How to complete this task:
First find the line with "import Mathlib.Analysis.Matrix.Spectrum" in the entries below, then set down exactly every line through the line with "lattice QCD scheme, and", that line included.

[[ Records shown open ]]

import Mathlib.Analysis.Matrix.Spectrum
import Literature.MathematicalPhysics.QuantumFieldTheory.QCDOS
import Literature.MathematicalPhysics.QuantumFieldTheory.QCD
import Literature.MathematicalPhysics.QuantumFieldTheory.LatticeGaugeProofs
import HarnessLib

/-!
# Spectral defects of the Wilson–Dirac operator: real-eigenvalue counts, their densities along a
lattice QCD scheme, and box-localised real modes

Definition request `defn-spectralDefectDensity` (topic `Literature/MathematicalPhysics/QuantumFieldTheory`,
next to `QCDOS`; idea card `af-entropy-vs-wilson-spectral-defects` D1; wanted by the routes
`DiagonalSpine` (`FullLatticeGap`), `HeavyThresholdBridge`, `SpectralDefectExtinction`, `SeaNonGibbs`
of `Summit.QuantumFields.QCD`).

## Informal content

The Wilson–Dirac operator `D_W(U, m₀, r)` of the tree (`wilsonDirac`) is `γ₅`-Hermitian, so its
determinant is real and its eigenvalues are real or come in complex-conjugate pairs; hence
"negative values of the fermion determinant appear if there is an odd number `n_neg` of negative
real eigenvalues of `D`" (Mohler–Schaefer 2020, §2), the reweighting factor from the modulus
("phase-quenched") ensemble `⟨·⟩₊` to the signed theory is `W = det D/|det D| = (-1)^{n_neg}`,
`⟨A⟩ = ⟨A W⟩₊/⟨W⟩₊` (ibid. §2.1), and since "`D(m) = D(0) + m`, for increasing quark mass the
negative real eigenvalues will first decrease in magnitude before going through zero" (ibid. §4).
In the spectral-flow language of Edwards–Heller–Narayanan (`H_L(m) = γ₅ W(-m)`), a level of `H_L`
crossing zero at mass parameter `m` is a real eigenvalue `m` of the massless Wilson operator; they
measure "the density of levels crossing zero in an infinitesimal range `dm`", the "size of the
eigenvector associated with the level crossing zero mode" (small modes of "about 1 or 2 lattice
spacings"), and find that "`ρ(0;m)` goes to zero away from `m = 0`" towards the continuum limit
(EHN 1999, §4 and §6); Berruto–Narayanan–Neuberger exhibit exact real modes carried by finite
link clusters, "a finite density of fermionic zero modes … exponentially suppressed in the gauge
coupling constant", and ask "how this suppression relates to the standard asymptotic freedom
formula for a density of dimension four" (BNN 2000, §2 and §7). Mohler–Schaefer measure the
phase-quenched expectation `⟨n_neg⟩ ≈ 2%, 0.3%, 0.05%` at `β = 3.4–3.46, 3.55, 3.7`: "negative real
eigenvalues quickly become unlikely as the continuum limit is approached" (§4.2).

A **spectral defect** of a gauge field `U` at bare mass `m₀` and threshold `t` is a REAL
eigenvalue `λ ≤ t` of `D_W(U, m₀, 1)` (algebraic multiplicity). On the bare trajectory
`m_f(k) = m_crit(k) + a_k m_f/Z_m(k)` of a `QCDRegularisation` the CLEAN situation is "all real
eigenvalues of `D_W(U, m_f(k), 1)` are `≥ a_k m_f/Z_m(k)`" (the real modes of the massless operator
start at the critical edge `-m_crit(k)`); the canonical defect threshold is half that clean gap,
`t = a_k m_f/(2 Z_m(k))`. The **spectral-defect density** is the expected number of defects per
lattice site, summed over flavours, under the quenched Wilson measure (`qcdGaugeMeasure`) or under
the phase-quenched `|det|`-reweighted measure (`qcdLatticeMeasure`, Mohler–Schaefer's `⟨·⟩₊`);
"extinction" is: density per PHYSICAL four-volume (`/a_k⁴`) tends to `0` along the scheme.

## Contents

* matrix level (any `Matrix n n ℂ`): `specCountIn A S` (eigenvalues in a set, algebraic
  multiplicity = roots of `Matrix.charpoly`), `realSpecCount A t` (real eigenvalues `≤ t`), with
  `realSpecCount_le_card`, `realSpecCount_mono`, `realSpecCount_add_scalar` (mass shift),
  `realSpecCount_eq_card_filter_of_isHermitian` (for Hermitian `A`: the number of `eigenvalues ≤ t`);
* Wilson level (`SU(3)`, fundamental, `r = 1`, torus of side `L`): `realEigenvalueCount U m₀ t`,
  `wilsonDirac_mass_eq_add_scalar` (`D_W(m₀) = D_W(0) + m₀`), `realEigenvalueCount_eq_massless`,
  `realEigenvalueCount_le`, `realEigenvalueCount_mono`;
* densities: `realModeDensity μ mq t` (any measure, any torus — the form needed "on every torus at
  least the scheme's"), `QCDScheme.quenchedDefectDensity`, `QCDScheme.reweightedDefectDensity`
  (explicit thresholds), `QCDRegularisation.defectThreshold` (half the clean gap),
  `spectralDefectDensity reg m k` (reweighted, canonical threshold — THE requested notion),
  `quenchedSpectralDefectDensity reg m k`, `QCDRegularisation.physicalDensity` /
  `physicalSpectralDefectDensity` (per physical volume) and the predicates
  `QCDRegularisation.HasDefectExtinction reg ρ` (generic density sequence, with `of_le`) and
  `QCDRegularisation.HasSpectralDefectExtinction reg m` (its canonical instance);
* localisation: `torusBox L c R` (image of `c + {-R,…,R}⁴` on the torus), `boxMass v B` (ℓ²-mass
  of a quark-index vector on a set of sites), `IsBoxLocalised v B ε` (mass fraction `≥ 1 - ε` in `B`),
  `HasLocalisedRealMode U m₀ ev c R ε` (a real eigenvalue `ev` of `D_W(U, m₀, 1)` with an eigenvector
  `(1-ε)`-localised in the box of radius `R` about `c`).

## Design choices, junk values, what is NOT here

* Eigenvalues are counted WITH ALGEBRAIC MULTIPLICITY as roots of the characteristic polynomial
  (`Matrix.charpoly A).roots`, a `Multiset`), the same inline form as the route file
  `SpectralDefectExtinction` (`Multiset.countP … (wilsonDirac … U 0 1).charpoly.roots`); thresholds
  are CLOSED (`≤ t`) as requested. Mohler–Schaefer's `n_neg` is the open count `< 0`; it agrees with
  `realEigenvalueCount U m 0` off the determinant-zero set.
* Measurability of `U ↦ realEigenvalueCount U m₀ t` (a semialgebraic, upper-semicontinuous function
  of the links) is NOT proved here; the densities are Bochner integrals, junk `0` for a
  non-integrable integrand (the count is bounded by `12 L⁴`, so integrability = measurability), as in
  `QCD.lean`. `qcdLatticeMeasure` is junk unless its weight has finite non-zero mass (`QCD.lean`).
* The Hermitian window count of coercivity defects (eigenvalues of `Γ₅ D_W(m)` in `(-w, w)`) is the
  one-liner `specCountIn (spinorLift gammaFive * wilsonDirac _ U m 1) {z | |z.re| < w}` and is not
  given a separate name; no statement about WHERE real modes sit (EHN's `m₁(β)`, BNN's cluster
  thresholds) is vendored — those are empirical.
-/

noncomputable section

[[ Records shown closed ]]
[[ Records shown open ]]

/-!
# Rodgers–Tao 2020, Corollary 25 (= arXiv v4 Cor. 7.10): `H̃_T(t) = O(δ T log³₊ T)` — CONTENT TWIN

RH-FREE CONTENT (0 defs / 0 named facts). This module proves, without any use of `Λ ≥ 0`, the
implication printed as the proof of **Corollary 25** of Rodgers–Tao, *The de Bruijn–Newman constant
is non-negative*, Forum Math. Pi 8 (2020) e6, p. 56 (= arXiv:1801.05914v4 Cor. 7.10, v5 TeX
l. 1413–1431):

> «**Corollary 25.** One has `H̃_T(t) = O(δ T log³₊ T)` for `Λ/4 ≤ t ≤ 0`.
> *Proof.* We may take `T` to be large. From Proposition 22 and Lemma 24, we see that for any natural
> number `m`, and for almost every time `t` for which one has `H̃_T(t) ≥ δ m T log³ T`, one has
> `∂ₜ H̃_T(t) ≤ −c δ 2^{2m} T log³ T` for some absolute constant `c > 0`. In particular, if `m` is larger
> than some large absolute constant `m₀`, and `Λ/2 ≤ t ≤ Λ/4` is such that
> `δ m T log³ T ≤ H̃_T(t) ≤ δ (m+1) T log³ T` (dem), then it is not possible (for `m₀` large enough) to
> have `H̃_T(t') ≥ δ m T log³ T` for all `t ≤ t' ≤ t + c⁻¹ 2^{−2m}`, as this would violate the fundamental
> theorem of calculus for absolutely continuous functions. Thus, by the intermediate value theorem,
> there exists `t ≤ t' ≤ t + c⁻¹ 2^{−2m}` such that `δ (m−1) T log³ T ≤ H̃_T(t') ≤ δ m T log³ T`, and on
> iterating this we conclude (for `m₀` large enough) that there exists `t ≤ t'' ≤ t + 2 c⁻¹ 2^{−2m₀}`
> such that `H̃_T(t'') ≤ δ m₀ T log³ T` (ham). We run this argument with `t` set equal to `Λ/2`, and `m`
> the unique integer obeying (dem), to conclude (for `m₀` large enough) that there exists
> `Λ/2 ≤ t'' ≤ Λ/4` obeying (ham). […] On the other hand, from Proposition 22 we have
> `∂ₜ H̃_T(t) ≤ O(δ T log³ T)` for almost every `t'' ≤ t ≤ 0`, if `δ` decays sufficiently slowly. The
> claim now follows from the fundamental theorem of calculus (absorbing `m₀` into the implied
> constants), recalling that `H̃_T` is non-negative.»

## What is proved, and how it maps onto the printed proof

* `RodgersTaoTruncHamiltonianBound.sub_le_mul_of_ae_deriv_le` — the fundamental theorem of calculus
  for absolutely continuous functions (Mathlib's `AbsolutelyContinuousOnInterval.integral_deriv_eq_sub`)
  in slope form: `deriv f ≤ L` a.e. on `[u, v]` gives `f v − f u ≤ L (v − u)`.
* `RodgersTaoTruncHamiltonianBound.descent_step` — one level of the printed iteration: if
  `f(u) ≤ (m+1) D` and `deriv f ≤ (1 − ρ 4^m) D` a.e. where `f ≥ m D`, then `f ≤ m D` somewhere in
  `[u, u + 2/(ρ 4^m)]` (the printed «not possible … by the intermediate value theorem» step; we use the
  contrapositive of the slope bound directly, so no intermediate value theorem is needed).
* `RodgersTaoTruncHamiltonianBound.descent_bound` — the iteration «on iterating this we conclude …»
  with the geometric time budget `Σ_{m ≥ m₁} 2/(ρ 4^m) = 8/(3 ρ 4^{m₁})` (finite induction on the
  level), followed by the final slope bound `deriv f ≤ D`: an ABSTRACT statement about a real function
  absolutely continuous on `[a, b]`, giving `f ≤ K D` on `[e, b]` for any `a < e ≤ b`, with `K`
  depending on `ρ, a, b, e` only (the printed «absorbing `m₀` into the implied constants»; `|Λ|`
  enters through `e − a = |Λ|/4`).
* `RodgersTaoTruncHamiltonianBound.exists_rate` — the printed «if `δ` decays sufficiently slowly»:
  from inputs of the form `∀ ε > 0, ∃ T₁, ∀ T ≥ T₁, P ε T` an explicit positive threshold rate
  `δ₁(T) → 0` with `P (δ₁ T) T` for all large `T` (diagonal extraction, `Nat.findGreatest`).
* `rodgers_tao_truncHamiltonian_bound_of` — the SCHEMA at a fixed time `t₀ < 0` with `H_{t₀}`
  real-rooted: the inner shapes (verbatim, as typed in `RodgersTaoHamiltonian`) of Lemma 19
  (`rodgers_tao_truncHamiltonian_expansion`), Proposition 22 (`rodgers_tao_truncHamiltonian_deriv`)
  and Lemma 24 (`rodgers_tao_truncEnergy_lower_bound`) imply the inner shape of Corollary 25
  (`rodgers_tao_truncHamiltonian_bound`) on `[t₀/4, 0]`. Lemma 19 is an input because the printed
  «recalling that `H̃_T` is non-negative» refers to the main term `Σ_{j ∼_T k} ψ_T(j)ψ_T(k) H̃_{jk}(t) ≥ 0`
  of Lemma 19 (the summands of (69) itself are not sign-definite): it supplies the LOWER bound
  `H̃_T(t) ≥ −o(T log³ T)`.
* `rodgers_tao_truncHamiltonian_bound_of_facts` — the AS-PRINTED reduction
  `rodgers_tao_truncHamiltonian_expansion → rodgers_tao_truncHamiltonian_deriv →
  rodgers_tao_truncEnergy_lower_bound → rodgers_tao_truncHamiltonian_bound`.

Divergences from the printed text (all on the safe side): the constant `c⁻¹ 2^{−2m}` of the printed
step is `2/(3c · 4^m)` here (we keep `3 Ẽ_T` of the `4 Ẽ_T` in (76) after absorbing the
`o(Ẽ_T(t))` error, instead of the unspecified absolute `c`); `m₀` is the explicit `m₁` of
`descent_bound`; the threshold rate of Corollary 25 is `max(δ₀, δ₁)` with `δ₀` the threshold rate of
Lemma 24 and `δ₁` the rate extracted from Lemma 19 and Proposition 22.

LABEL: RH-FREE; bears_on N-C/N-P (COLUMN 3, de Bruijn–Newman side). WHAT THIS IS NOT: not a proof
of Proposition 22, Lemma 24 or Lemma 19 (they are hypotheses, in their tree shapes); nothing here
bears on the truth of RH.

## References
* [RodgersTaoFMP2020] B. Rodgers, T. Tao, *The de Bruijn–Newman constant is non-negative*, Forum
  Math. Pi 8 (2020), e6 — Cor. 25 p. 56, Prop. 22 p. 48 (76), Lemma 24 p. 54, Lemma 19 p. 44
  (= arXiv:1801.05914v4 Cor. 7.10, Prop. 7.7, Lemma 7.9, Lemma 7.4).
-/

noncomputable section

[[ Records shown closed ]]

Solved problem:
import Mathlib.Analysis.Matrix.Spectrum
import Literature.MathematicalPhysics.QuantumFieldTheory.QCDOS
import Literature.MathematicalPhysics.QuantumFieldTheory.QCD
import Literature.MathematicalPhysics.QuantumFieldTheory.LatticeGaugeProofs
import HarnessLib

/-!
# Spectral defects of the Wilson–Dirac operator: real-eigenvalue counts, their densities along a
lattice QCD scheme, and box-localised real modes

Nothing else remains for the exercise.